In my case no, nothing to do with looks. I have no idea how the aircraft is built and for all I know the new turbines may be lighter so moving them a bit forward would leave c.g. intact or close to it as before.

Firstly centre of gravity is about the simplest task an engineer has to solve.

Agreed, no biggie.

The 737max has efficiency advantages it would not have with mildly wrong placement. If the placement is a compromise it will be understood. To my best understanding this problem is software that doesn't offer a failsafe alone.

Agreed again.

My opinion and thats all it is, an opinion, is there more to it and it really is in the realm of the engineers.

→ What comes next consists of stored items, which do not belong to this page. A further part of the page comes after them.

omit [NeZero m] [CharZero E] in
/-- `e'` is `Γ_E`-equivariant (from the `Γ_K`-equivariance of `e`, the equivariance of `A⁻¹` and
`ι(res σ • x) = σ • ι x`). [folklore] -/
theorem weilPairingTransfer_smul
    (hgal : ∀ (σ : absoluteGaloisGroup K) (S T : geomTorsion W m), σ • e S T = e (σ • S) (σ • T))
    (σ : absoluteGaloisGroup E) (S T : geomTorsion (W.baseChange E) m) :
    σ • W.weilPairingTransfer m hm e S T = W.weilPairingTransfer m hm e (σ • S) (σ • T) := by
  rw [weilPairingTransfer, weilPairingTransfer, ← absGaloisRestrict_apply_smul, hgal,
    torsionTransferEquiv_symm_smul, torsionTransferEquiv_symm_smul]

/-- Compatibility of the pairings with the inverse transfers:
`ι⁻¹ ⟨S, T⟩_{e'} = ⟨A⁻¹ S, A⁻¹ T⟩ₑ` in `μ_m(K̄)` (the hypothesis `hc` of `ContPairing.cupProduct_map`).
[folklore] -/
theorem muTransferInvHom_weilPairingHom_transfer (hμ : ∀ S T, e S T ^ m = 1)
    (hadd₁ : ∀ S₁ S₂ T, e (S₁ + S₂) T = e S₁ T * e S₂ T)
    (hadd₂ : ∀ S T₁ T₂, e S (T₁ + T₂) = e S T₁ * e S T₂) (S T : geomTorsion (W.baseChange E) m) :
    (muTransferInvHom K (E := E) m).hom
        (weilPairingHom (W.baseChange E) m (W.weilPairingTransfer m hm e)
          (W.weilPairingTransfer_pow m hm e hμ) (W.weilPairingTransfer_add_left m hm e hadd₁)
          (W.weilPairingTransfer_add_right m hm e hadd₂) S T) =
      weilPairingHom W m e hμ hadd₁ hadd₂ ((W.torsionTransferEquiv (E := E) hm).symm S)
        ((W.torsionTransferEquiv (E := E) hm).symm T) := by
  rw [muTransferInvHom_apply, AddEquiv.symm_apply_eq]
  apply muVal_injective E m
  apply Units.ext
  rfl
/-- **THE SHIFT LETTER.**  `σ` an isometric involution fixing `ϖ` (`|ϖ| = exp(−1)`, `|2| = 1`), `a₀ ∈ 𝒪` with `σa₀ − a₀` a unit (the frame element of the ★ unit counts), `a, c` norm-one
with `|a − c| = 1`, and `n ≥ 1`: there is a norm-one `b′` with `|a − b′| = |ϖ^{n−1}|` and `|c − b′| = 1` — the eigenvalue ONE LEVEL DOWN.  For `n ≥ 2`: `b′ = a·z∕σz`,
`z = 1 + ϖ^{n−1}a₀` (`z − σz = ϖ^{n−1}(a₀ − σa₀)`); for `n = 1`: `b′ = −a` if `|a + c| = 1`, else `b′ = a·z∕σz` with `z = 1 + a₀` or `z = 2 + a₀` (one of `z + σz = 2(k + ½(a₀+σa₀))`,
`k = 1, 2`, is a unit since they differ by `2`). [cite: Kottwitz1986BaseChangeUnits, §1 pp. 240–241] [cite: Rogawski1990, §4.9 p. 55] -/
theorem exists_normOne_shift (hd : LocalConjDatum σ ϖ) (hσO : ∀ y : 𝒪[K], (σ.comp 𝒪[K].subtype) y ∈ 𝒪[K])
    {a₀ : 𝒪[K]} (ha₀ : IsUnit (((σ.comp 𝒪[K].subtype).codRestrict 𝒪[K] hσO) a₀ - a₀))
    {a c : K} (ha : σ a * a = 1) (hc : σ c * c = 1) (hac : Valued.v (a - c) = 1) {n : ℕ} (hn : 1 ≤ n) :
    ∃ b' : K, σ b' * b' = 1 ∧ Valued.v (a - b') = Valued.v (ϖ ^ (n - 1)) ∧ Valued.v (c - b') = 1 := by
  have hva : Valued.v a = 1 := (flickerLiteral_norm_one_letters σ hd.vσ ha).2
  have hvc : Valued.v c = 1 := (flickerLiteral_norm_one_letters σ hd.vσ hc).2
  have ha0 : a ≠ 0 := fun h => by rw [h, map_zero] at hva; exact zero_ne_one hva
  have hanti : Valued.v ((a₀ : K) - σ (a₀ : K)) = 1 := v_sub_map_eq_one_of_isUnit hσO ha₀
  have ha₀1 : Valued.v (a₀ : K) ≤ 1 := a₀.2
  have hσa₀1 : Valued.v (σ (a₀ : K)) ≤ 1 := by rw [hd.vσ]; exact ha₀1
  have h2 : Valued.v (2 : K) = 1 := hd.v2
  -- the quotient construction `b′ = a·z∕σz` for a unit `z`
  have key : ∀ z : K, Valued.v z = 1 →
      σ (a * (z / σ z)) * (a * (z / σ z)) = 1 ∧ Valued.v (a - a * (z / σ z)) = Valued.v (z - σ z) ∧
        c - a * (z / σ z) = (c - a) + a * ((σ z - z) / σ z) ∧ c - a * (z / σ z) = (c + a) - a * ((z + σ z) / σ z) := by
    intro z hz1
    have hz0 : z ≠ 0 := fun h => by rw [h, map_zero] at hz1; exact zero_ne_one hz1
    have hσz1 : Valued.v (σ z) = 1 := by rw [hd.vσ]; exact hz1
    have hσz0 : σ z ≠ 0 := fun h => by rw [h, map_zero] at hσz1; exact zero_ne_one hσz1
    refine ⟨?_, ?_, ?_, ?_⟩
    · rw [map_mul, mul_mul_mul_comm, ha, one_mul]; exact normOne_div_map hd.σσ hz0
    · have e : a - a * (z / σ z) = a * ((σ z - z) / σ z) := by field_simp
      rw [e, map_mul, hva, one_mul, map_div₀, hσz1, div_one, Valuation.map_sub_swap]
    · field_simp; ring
    · field_simp; ring
  rcases Nat.lt_or_ge 1 n with hn2 | hn1
  · -- `n ≥ 2`: `z = 1 + ϖ^{n−1} a₀`
    set z : K := 1 + ϖ ^ (n - 1) * (a₀ : K) with hz
    have hsmall : Valued.v (ϖ ^ (n - 1) * (a₀ : K)) < 1 := by
      rw [map_mul]
      calc Valued.v (ϖ ^ (n - 1)) * Valued.v (a₀ : K) ≤ Valued.v (ϖ ^ (n - 1)) := mul_le_of_le_one_right' ha₀1
        _ < 1 := by
          rw [hd.v_pow, ← WithZero.exp_zero, WithZero.exp_lt_exp]
          omega
    have hz1 : Valued.v z = 1 := by
      rw [hz, Valuation.map_add_eq_of_lt_left _ (by rw [Valuation.map_one]; exact hsmall), Valuation.map_one]
    have hzσ : z - σ z = ϖ ^ (n - 1) * ((a₀ : K) - σ (a₀ : K)) := by
      rw [hz, map_add, map_one, map_mul, map_pow, hd.σϖ]; ring
    have hvzσ : Valued.v (z - σ z) = Valued.v (ϖ ^ (n - 1)) := by rw [hzσ, map_mul, hanti, mul_one]
    obtain ⟨h1, h2', h3, -⟩ := key z hz1
    refine ⟨a * (z / σ z), h1, by rw [h2', hvzσ], ?_⟩
    rw [h3]
    have hca : Valued.v (c - a) = 1 := by rw [Valuation.map_sub_swap]; exact hac
    have hlt : Valued.v (a * ((σ z - z) / σ z)) < Valued.v (c - a) := by
      rw [hca, map_mul, hva, one_mul, map_div₀, hd.vσ, hz1, div_one, Valuation.map_sub_swap, hvzσ, hd.v_pow, ← WithZero.exp_zero, WithZero.exp_lt_exp]
      omega
    rw [Valuation.map_add_eq_of_lt_left _ hlt, hca]
  · -- `n = 1`
    have hn1' : n = 1 := le_antisymm hn1 hn
    subst hn1'
    simp only [Nat.sub_self, pow_zero, Valuation.map_one]
    by_cases hsum : Valued.v (a + c) = 1
    · -- `b′ = −a`
      refine ⟨-a, by rw [map_neg, neg_mul_neg, ha], ?_, ?_⟩
      · rw [sub_neg_eq_add, ← two_mul, map_mul, h2, hva, one_mul]
      · rw [sub_neg_eq_add, add_comm]; exact hsum
    · -- `|a + c| < 1`: `b′ = a·z∕σz` with `z = k + a₀`, `k ∈ {1, 2}`, `|z + σz| = 1`
      have hsum' : Valued.v (a + c) < 1 := lt_of_le_of_ne (Valuation.map_add_le _ hva.le hvc.le) hsum
      -- choose `k`
      obtain ⟨k, hσk, hk1, hksum⟩ : ∃ k : K, σ k = k ∧ Valued.v k ≤ 1 ∧ Valued.v ((k + (a₀ : K)) + σ (k + (a₀ : K))) = 1 := by
        have hσ1 : σ (1 : K) = 1 := map_one σ
        have hσ2 : σ (2 : K) = 2 := map_ofNat σ 2
        by_cases h1 : Valued.v (((1 : K) + (a₀ : K)) + σ ((1 : K) + (a₀ : K))) = 1
        · exact ⟨1, hσ1, by rw [Valuation.map_one], h1⟩
        · refine ⟨2, hσ2, h2.le, ?_⟩
          have hle1 : Valued.v (((1 : K) + (a₀ : K)) + σ ((1 : K) + (a₀ : K))) ≤ 1 :=
            Valuation.map_add_le _ (Valuation.map_add_le _ (by rw [Valuation.map_one]) ha₀1) (by rw [hd.vσ]; exact Valuation.map_add_le _ (by rw [Valuation.map_one]) ha₀1)
          have hlt1 : Valued.v (((1 : K) + (a₀ : K)) + σ ((1 : K) + (a₀ : K))) < 1 := lt_of_le_of_ne hle1 h1
          have e : ((2 : K) + (a₀ : K)) + σ ((2 : K) + (a₀ : K)) = 2 + (((1 : K) + (a₀ : K)) + σ ((1 : K) + (a₀ : K))) := by
            rw [map_add, map_add, hσ1, hσ2]; ring
          rw [e, Valuation.map_add_eq_of_lt_left _ (by rw [h2]; exact hlt1), h2]
      set z : K := k + (a₀ : K) with hz
      have hz1 : Valued.v z = 1 := v_add_eq_one_of_antitrace hd.vσ hσk hk1 ha₀1 hanti
      have hzσ : z - σ z = (a₀ : K) - σ (a₀ : K) := by rw [hz, map_add, hσk]; ring
      obtain ⟨h1, h2', -, h4⟩ := key z hz1
      refine ⟨a * (z / σ z), h1, by rw [h2', hzσ, hanti], ?_⟩
      rw [h4]
      have hσz1 : Valued.v (σ z) = 1 := by rw [hd.vσ]; exact hz1
      have hbig : Valued.v (a * ((z + σ z) / σ z)) = 1 := by
        rw [map_mul, hva, one_mul, map_div₀, hσz1, div_one]; exact hksum
      rw [Valuation.map_sub_swap, sub_eq_add_neg, Valuation.map_add_eq_of_lt_left _ (by rw [Valuation.map_neg, hbig, add_comm]; exact hsum'), hbig]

From my reading the Max8 has a tendency to pitch up upon application of power, (no idea how much power) no big deal, it can be compensated for.

what I would seek clarity on is...

What I am reading though seems to be that MCAS is activated by an angle of attack sensor of which there are two. It will respond to one sensor output in lieu of two but how does it know which one is correct if both give different outputs.

I would think you need a minimum of three sensors providing outputs and MCAS would accept two similar signals and reject a third that was out of range of the two in agreement.

Is turbine % also a part of MCAS?

Of course we can have power on / off / accelerated stalls, chandelle's gone bad etc so by itself turbine % is not a sole indicator of a stall condition but if there is more data being considered would that not be a good thing.